··· THE DATA ···
set_option maxHeartbeats 1600000 in
/-- **Two dense quotients: a hub at an `S`-position.** For `n ≥ 2`, a bound `B` on the volumes of TPP
triples of `S_{n-1}`, a TPP triple `S, T, U ⊆ S_n` of non-empty sets with quotient profiles `dA, dB, dC`,
heavy part `pC = (dC - 1/n)·[dC ≥ θC]` (`θC ≥ 16/n`), `Φ`-bound `n·Σ_{k,i} pC(k,i)·Σ_j dA(i,j) dB(j,k) ≤ 2η₀`,
`1944(1+log n)⁴η₀ ≤ τ²`, `τ ≥ 2/n`, `log(6n!/(|T||U|)) ≤ LL` and a hub `S`-position `i` with
`Σ_k pC(k,i) ≥ τ`: `|S||T||U| ≤ 768·9600²·9⁴·(1+log n)^{10}·LL²·η₀·n·B/τ⁴` (the general hub lemma
`hub_volume_dyadic` on the rotated triple `(T, U, S)`, whose profiles are `(dB, dC, dA)`). [folklore] -/
theorem twoDense_colHub_volume {n : ℕ} (hn : 2 ≤ n) (B : ℕ)
    (hB : ∀ S' T' U' : Finset (Equiv.Perm (Fin (n - 1))), TripleProductProperty S' T' U' →
      S'.card * T'.card * U'.card ≤ B)
    {S T U : Finset (Equiv.Perm (Fin n))} (hTPP : TripleProductProperty S T U)
    (hS0 : S.Nonempty) (hT0 : T.Nonempty) (hU0 : U.Nonempty)
    (dA dB dC pC : Fin n → Fin n → ℝ)
    (hdA : ∀ i j, dA i j = (((S ×ˢ T).filter fun st => st.2 j = st.1 i).card : ℝ) / (S.card * T.card : ℕ))
    (hdB : ∀ j k, dB j k = (((T ×ˢ U).filter fun tu => tu.2 k = tu.1 j).card : ℝ) / (T.card * U.card : ℕ))
    (hdC : ∀ k i, dC k i = (((U ×ˢ S).filter fun us => us.2 i = us.1 k).card : ℝ) / (U.card * S.card : ℕ))
    (θC : ℝ) (hθC : 16 / (n : ℝ) ≤ θC)
    (hpC : ∀ k i, pC k i = if θC ≤ dC k i then dC k i - 1 / n else 0)
    (LL τ η₀ : ℝ) (hτ : 2 / (n : ℝ) ≤ τ) (hη₀ : 0 < η₀)
    (hLB : Real.log (6 * n.factorial / (T.card * U.card : ℕ)) ≤ LL)
    (hΦ : (n : ℝ) * ∑ k : Fin n, ∑ i : Fin n, pC k i * ∑ j : Fin n, dA i j * dB j k ≤ 2 * η₀)
    (hηq : 1944 * (1 + Real.log n) ^ 4 * η₀ ≤ τ ^ 2)
    (hhub : ∃ i : Fin n, τ ≤ ∑ k : Fin n, pC k i) :
    ((S.card * T.card * U.card : ℕ) : ℝ) ≤
      768 * (9600 ^ 2 * 9 ^ 4) * (1 + Real.log n) ^ 10 * LL ^ 2 * η₀ * n * B / τ ^ 4 := by
  classical
  obtain ⟨i, hi⟩ := hhub
  /- 0. scalars -/
  have hnR : (2 : ℝ) ≤ n := by exact_mod_cast hn
  have hn0 : (0 : ℝ) < n := by linarith
  have hn2 : (0 : ℝ) < (n : ℝ) ^ 2 := by positivity
  have h1n : (0 : ℝ) < 1 / (n : ℝ) := by positivity
  have h2n : 2 / (n : ℝ) = 2 * (1 / n) := by ring
  have hG0 : 0 < 1 + Real.log n := by
    linarith [Real.log_nonneg (show (1 : ℝ) ≤ n by linarith)]
  have hcS0 : (0 : ℝ) < S.card := by exact_mod_cast hS0.card_pos
  have hcT0 : (0 : ℝ) < T.card := by exact_mod_cast hT0.card_pos
  have hcU0 : (0 : ℝ) < U.card := by exact_mod_cast hU0.card_pos
  have hτ0 : 0 < τ := lt_of_lt_of_le (by positivity) hτ
  /- 1. profiles: nonnegativity, row sums of `dA`, the heavy part `pC` -/
  have hdA0 : ∀ i' j, 0 ≤ dA i' j := fun i' j => by rw [hdA]; positivity
  have hdB0 : ∀ j k, 0 ≤ dB j k := fun j k => by rw [hdB]; positivity
  have hdC0 : ∀ k i', 0 ≤ dC k i' := fun k i' => by rw [hdC]; positivity
  have hrowA : ∑ j : Fin n, dA i j = 1 := by
    have h := sum_pairMarginal_snd S T i
    have h' : ∑ j : Fin n, (((S ×ˢ T).filter fun st => st.2 j = st.1 i).card : ℝ) =
        ((S.card * T.card : ℕ) : ℝ) := by
      exact_mod_cast h
    rw [Finset.sum_congr rfl fun j _ => hdA i j, ← Finset.sum_div, h', div_self]
    push_cast
    exact (mul_pos hcS0 hcT0).ne'
  have h16 : 16 * (1 / (n : ℝ)) ≤ θC := by rw [mul_one_div]; exact hθC
  have hpC0 : ∀ k i', 0 ≤ pC k i' := by
    intro k i'
    rw [hpC]
    split_ifs with h
    · linarith
    · exact le_rfl
  have hpCle : ∀ k i', pC k i' ≤ dC k i' := by
    intro k i'
    rw [hpC]
    split_ifs with h
    · linarith
    · exact hdC0 k i'
  /- 2. the data of the rotated hub lemma -/
  set J' : Finset (Fin n) := Finset.univ.filter (fun k => θC ≤ dC k i) with hJ'
  set I' : Finset (Fin n) := Finset.univ.filter (fun j => 1 / (n : ℝ) ^ 2 ≤ dA i j) with hI'
  set q : ℝ := (τ - 1 / n) / 2 with hq
  set η : ℝ := 3 * η₀ with hη
  have hq0 : 0 < q := by rw [hq]; linarith
  have hη0 : 0 < η := by rw [hη]; positivity
  have hτq : τ ≤ 4 * q := by rw [hq]; linarith
  -- links to the hub
  have h1n2 : 1 / (n : ℝ) ^ 2 ≤ 16 / n := by
    rw [div_le_div_iff₀ hn2 hn0]; nlinarith
  have hJw : ∀ k ∈ J', 1 / (n : ℝ) ^ 2 ≤ dC k i := by
    intro k hk
    have hk' : θC ≤ dC k i := (Finset.mem_filter.1 hk).2
    linarith
  have hIw : ∀ j ∈ I', 1 / (n : ℝ) ^ 2 ≤ dA i j := fun j hj => (Finset.mem_filter.1 hj).2
  -- on the heavy cells `dC ≤ (16/15) pC`
  have hheavy : ∀ k ∈ J', dC k i ≤ 16 / 15 * pC k i := by
    intro k hk
    have hk' : θC ≤ dC k i := (Finset.mem_filter.1 hk).2
    rw [hpC, if_pos hk']
    linarith
  -- off the heavy cells `pC = 0`
  have hoff : ∀ (f : Fin n → ℝ), ∑ k ∈ J', pC k i * f k = ∑ k : Fin n, pC k i * f k := by
    intro f
    apply Finset.sum_subset (Finset.subset_univ _)
    intro k _ hk
    have hk' : ¬ θC ≤ dC k i := fun h => hk (Finset.mem_filter.2 ⟨Finset.mem_univ _, h⟩)
    rw [hpC, if_neg hk', zero_mul]
  /- 3. the block weight `Σ_{j ∈ I'} Σ_{k ∈ J'} dB dC dA ≤ η/n` -/
  have hΦ' : ∑ k : Fin n, ∑ i' : Fin n, pC k i' * ∑ j : Fin n, dA i' j * dB j k ≤ 2 * η₀ / n := by
    rw [le_div_iff₀ hn0, mul_comm]; exact hΦ
  have hX0 : ∀ k i', 0 ≤ ∑ j : Fin n, dA i' j * dB j k := fun k i' =>
    Finset.sum_nonneg fun j _ => mul_nonneg (hdA0 i' j) (hdB0 j k)
  have hΨ' : ∑ j ∈ I', ∑ k ∈ J', dB j k * dC k i * dA i j ≤ η / n := by
    calc ∑ j ∈ I', ∑ k ∈ J', dB j k * dC k i * dA i j
        ≤ ∑ j : Fin n, ∑ k ∈ J', dB j k * dC k i * dA i j :=
          Finset.sum_le_univ_sum_of_nonneg fun j => Finset.sum_nonneg fun k _ =>
            mul_nonneg (mul_nonneg (hdB0 j k) (hdC0 k i)) (hdA0 i j)
      _ = ∑ k ∈ J', dC k i * ∑ j : Fin n, dA i j * dB j k := by
          rw [Finset.sum_comm]
          refine Finset.sum_congr rfl fun k _ => ?_
          rw [Finset.mul_sum]
          exact Finset.sum_congr rfl fun j _ => by ring
      _ ≤ ∑ k ∈ J', 16 / 15 * pC k i * ∑ j : Fin n, dA i j * dB j k :=
          Finset.sum_le_sum fun k hk => mul_le_mul_of_nonneg_right (hheavy k hk) (hX0 k i)
      _ = 16 / 15 * ∑ k ∈ J', pC k i * ∑ j : Fin n, dA i j * dB j k := by
          rw [Finset.mul_sum]
          exact Finset.sum_congr rfl fun k _ => by ring
      _ = 16 / 15 * ∑ k : Fin n, pC k i * ∑ j : Fin n, dA i j * dB j k := by
          rw [hoff (fun k => ∑ j : Fin n, dA i j * dB j k)]
      _ ≤ 16 / 15 * ∑ k : Fin n, ∑ i' : Fin n, pC k i' * ∑ j : Fin n, dA i' j * dB j k :=
          mul_le_mul_of_nonneg_left (Finset.sum_le_sum fun k _ =>
            Finset.single_le_sum (f := fun i' => pC k i' * ∑ j : Fin n, dA i' j * dB j k)
              (fun i' _ => mul_nonneg (hpC0 k i') (hX0 k i')) (Finset.mem_univ i)) (by norm_num)
      _ ≤ 16 / 15 * (2 * η₀ / n) := mul_le_mul_of_nonneg_left hΦ' (by norm_num)
      _ = (32 / 15 * η₀) / n := by ring
      _ ≤ η / n := div_le_div_of_nonneg_right (by rw [hη]; linarith) hn0.le
  /- 4. the hub mass `Σ_v μ X Y ≥ τ - 1/n = 2q` -/
  -- `Σ_v μ = 1`
  have hμsum : ∑ v : Fin n, ((S.filter fun u => u i = v).card : ℝ) / S.card = 1 := by
    rw [← Finset.sum_div, sum_marginal_col S i, div_self hcS0.ne']
  -- `Σ_v μ X = Σ_{k ∈ J'} dC k i ≥ τ`
  have hμX : ∑ k ∈ J', dC k i = ∑ v : Fin n, ((S.filter fun u => u i = v).card : ℝ) / S.card *
      (((U.filter fun t => t⁻¹ v ∈ J').card : ℝ) / U.card) := by
    have hcol := sum_pairMarginal_col_block_eq U S J' i
    have hcolR : ∑ k ∈ J', (((U ×ˢ S).filter fun us => us.2 i = us.1 k).card : ℝ) =
        ∑ v : Fin n, ((S.filter fun u => u i = v).card : ℝ) *
          ((U.filter fun t => t⁻¹ v ∈ J').card : ℝ) := by
      exact_mod_cast hcol
    rw [Finset.sum_congr rfl fun k _ => hdC k i, ← Finset.sum_div, hcolR, Finset.sum_div]
    refine Finset.sum_congr rfl fun v _ => ?_
    rw [div_mul_div_comm, Nat.cast_mul, mul_comm (U.card : ℝ)]
  have hJsum : τ ≤ ∑ k ∈ J', dC k i := by
    calc τ ≤ ∑ k : Fin n, pC k i := hi
      _ = ∑ k : Fin n, pC k i * 1 := Finset.sum_congr rfl fun k _ => (mul_one _).symm
      _ = ∑ k ∈ J', pC k i * 1 := (hoff (fun _ => 1)).symm
      _ ≤ ∑ k ∈ J', dC k i := Finset.sum_le_sum fun k _ => by rw [mul_one]; exact hpCle k i
  -- `Σ_v μ Y = Σ_{j ∈ I'} dA i j ≥ 1 - 1/n`
  have hμY : ∑ j ∈ I', dA i j = ∑ v : Fin n, ((S.filter fun u => u i = v).card : ℝ) / S.card *
      (((T.filter fun s => s⁻¹ v ∈ I').card : ℝ) / T.card) := by
    have hrow := sum_pairMarginal_row_block_eq S T I' i
    have hrowR : ∑ j ∈ I', (((S ×ˢ T).filter fun st => st.2 j = st.1 i).card : ℝ) =
        ∑ v : Fin n, ((S.filter fun u => u i = v).card : ℝ) *
          ((T.filter fun s => s⁻¹ v ∈ I').card : ℝ) := by
      exact_mod_cast hrow
    rw [Finset.sum_congr rfl fun j _ => hdA i j, ← Finset.sum_div, hrowR, Finset.sum_div]
    refine Finset.sum_congr rfl fun v _ => ?_
    rw [div_mul_div_comm, Nat.cast_mul]
  have hIsum : 1 - 1 / (n : ℝ) ≤ ∑ j ∈ I', dA i j := by
    rw [hI', Finset.sum_filter]
    have h1 : ∀ j, dA i j - 1 / (n : ℝ) ^ 2 ≤ (if 1 / (n : ℝ) ^ 2 ≤ dA i j then dA i j else 0) := by
      intro j
      split_ifs with h
      · linarith [show (0 : ℝ) ≤ 1 / (n : ℝ) ^ 2 by positivity]
      · linarith
    calc 1 - 1 / (n : ℝ) = ∑ j : Fin n, (dA i j - 1 / (n : ℝ) ^ 2) := by
          rw [Finset.sum_sub_distrib, hrowA, Finset.sum_const, Finset.card_univ, Fintype.card_fin,
            nsmul_eq_mul]
          field_simp
      _ ≤ _ := Finset.sum_le_sum fun j _ => h1 j
  -- pointwise `μ X Y ≥ μ X + μ Y - μ`
  have hpt : ∀ v : Fin n,
      ((S.filter fun u => u i = v).card : ℝ) / S.card *
            (((U.filter fun t => t⁻¹ v ∈ J').card : ℝ) / U.card) +
          ((S.filter fun u => u i = v).card : ℝ) / S.card *
            (((T.filter fun s => s⁻¹ v ∈ I').card : ℝ) / T.card) -
          ((S.filter fun u => u i = v).card : ℝ) / S.card ≤
        ((S.filter fun u => u i = v).card : ℝ) / S.card *
          ((((U.filter fun t => t⁻¹ v ∈ J').card : ℝ) / U.card) *
            (((T.filter fun s => s⁻¹ v ∈ I').card : ℝ) / T.card)) := by
    intro v
    have hm : 0 ≤ ((S.filter fun u => u i = v).card : ℝ) / S.card :=
      div_nonneg (Nat.cast_nonneg _) (Nat.cast_nonneg _)
    have hx : ((U.filter fun t => t⁻¹ v ∈ J').card : ℝ) / U.card ≤ 1 :=
      div_le_one_of_le₀ (by exact_mod_cast Finset.card_filter_le _ _) (Nat.cast_nonneg _)
    have hy : ((T.filter fun s => s⁻¹ v ∈ I').card : ℝ) / T.card ≤ 1 :=
      div_le_one_of_le₀ (by exact_mod_cast Finset.card_filter_le _ _) (Nat.cast_nonneg _)
    nlinarith [mul_nonneg hm (mul_nonneg (sub_nonneg.2 hx) (sub_nonneg.2 hy))]
  have hlow' : 2 * q ≤ ∑ v : Fin n, ((S.filter fun u => u i = v).card : ℝ) / S.card *
      ((((U.filter fun t => t⁻¹ v ∈ J').card : ℝ) / U.card) *
        (((T.filter fun s => s⁻¹ v ∈ I').card : ℝ) / T.card)) := by
    calc 2 * q = τ + (1 - 1 / n) - 1 := by rw [hq]; ring
      _ ≤ ∑ k ∈ J', dC k i + ∑ j ∈ I', dA i j - 1 := by linarith
      _ = ∑ v : Fin n, (((S.filter fun u => u i = v).card : ℝ) / S.card *
              (((U.filter fun t => t⁻¹ v ∈ J').card : ℝ) / U.card) +
            ((S.filter fun u => u i = v).card : ℝ) / S.card *
              (((T.filter fun s => s⁻¹ v ∈ I').card : ℝ) / T.card) -
            ((S.filter fun u => u i = v).card : ℝ) / S.card) := by
          rw [Finset.sum_sub_distrib, Finset.sum_add_distrib, ← hμX, ← hμY, hμsum]
      _ ≤ _ := Finset.sum_le_sum fun v _ => hpt v
  /- 5. `81(1+log n)⁴η ≤ 2q²` -/
  have hηq' : 81 * (1 + Real.log n) ^ 4 * η ≤ 2 * q ^ 2 := by
    have h4 : τ ^ 2 ≤ (4 * q) ^ 2 := pow_le_pow_left₀ hτ0.le hτq 2
    have hG4 : 0 ≤ (1 + Real.log n) ^ 4 := by positivity
    rw [hη]
    nlinarith
  /- 6. the general hub lemma on the rotated triple `(T, U, S)` -/
  have hmain := hub_volume_dyadic hn B hB hTPP.rotate hT0 hU0 hS0 dB dC dA hdB hdC hdA i J' I' q η
    hq0 hη0 hJw hIw hlow' hΨ' hηq'
  /- 7. arithmetic -/
  have hperm : ((S.card * T.card * U.card : ℕ) : ℝ) = ((T.card * U.card * S.card : ℕ) : ℝ) := by
    push_cast; ring
  rw [hperm]
  refine hmain.trans ?_
  have hL0 : 0 ≤ Real.log (6 * n.factorial / (T.card * U.card : ℕ)) := by
    apply Real.log_nonneg
    have hTU : ((T.card * U.card : ℕ) : ℝ) ≤ n.factorial := by
      exact_mod_cast card_mul_card_le_factorial_of_injOn (injOn_quot_second hTPP hS0)
    have hTU0 : (0 : ℝ) < ((T.card * U.card : ℕ) : ℝ) := by push_cast; positivity
    rw [le_div_iff₀ hTU0]
    linarith
  have hLL : (Real.log (6 * n.factorial / (T.card * U.card : ℕ))) ^ 2 ≤ LL ^ 2 :=
    pow_le_pow_left₀ hL0 hLB 2
  have hq4 : τ ^ 4 ≤ 256 * q ^ 4 := by
    calc τ ^ 4 ≤ (4 * q) ^ 4 := pow_le_pow_left₀ hτ0.le hτq 4
      _ = 256 * q ^ 4 := by ring
  have hLL0 : 0 ≤ LL ^ 2 := by positivity
  rw [div_le_div_iff₀ (by positivity) (by positivity), hη]
  have hK : 0 ≤ (9600 : ℝ) ^ 2 * 9 ^ 4 * (1 + Real.log n) ^ 10 * n * η₀ * B := by positivity
  calc 9600 ^ 2 * 9 ^ 4 * (1 + Real.log n) ^ 10 *
        Real.log (6 * n.factorial / (T.card * U.card : ℕ)) ^ 2 * n * (3 * η₀) * B * τ ^ 4
      = (9600 : ℝ) ^ 2 * 9 ^ 4 * (1 + Real.log n) ^ 10 * n * η₀ * B *
          (3 * (Real.log (6 * n.factorial / (T.card * U.card : ℕ)) ^ 2 * τ ^ 4)) := by ring
    _ ≤ (9600 : ℝ) ^ 2 * 9 ^ 4 * (1 + Real.log n) ^ 10 * n * η₀ * B *
          (3 * (LL ^ 2 * (256 * q ^ 4))) := by
        refine mul_le_mul_of_nonneg_left (mul_le_mul_of_nonneg_left ?_ (by norm_num)) hK
        exact mul_le_mul hLL hq4 (by positivity) hLL0
    _ = 768 * (9600 ^ 2 * 9 ^ 4) * (1 + Real.log n) ^ 10 * LL ^ 2 * η₀ * n * B * q ^ 4 := by ring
···
WHAT TO DO
Only lines containing the word "TripleProductProperty" should appear in the answer, and every such line from the records above must be there.

SOLUTION TO THE PROBLEM
    (hB : ∀ S' T' U' : Finset (Equiv.Perm (Fin (n - 1))), TripleProductProperty S' T' U' →
    {S T U : Finset (Equiv.Perm (Fin n))} (hTPP : TripleProductProperty S T U)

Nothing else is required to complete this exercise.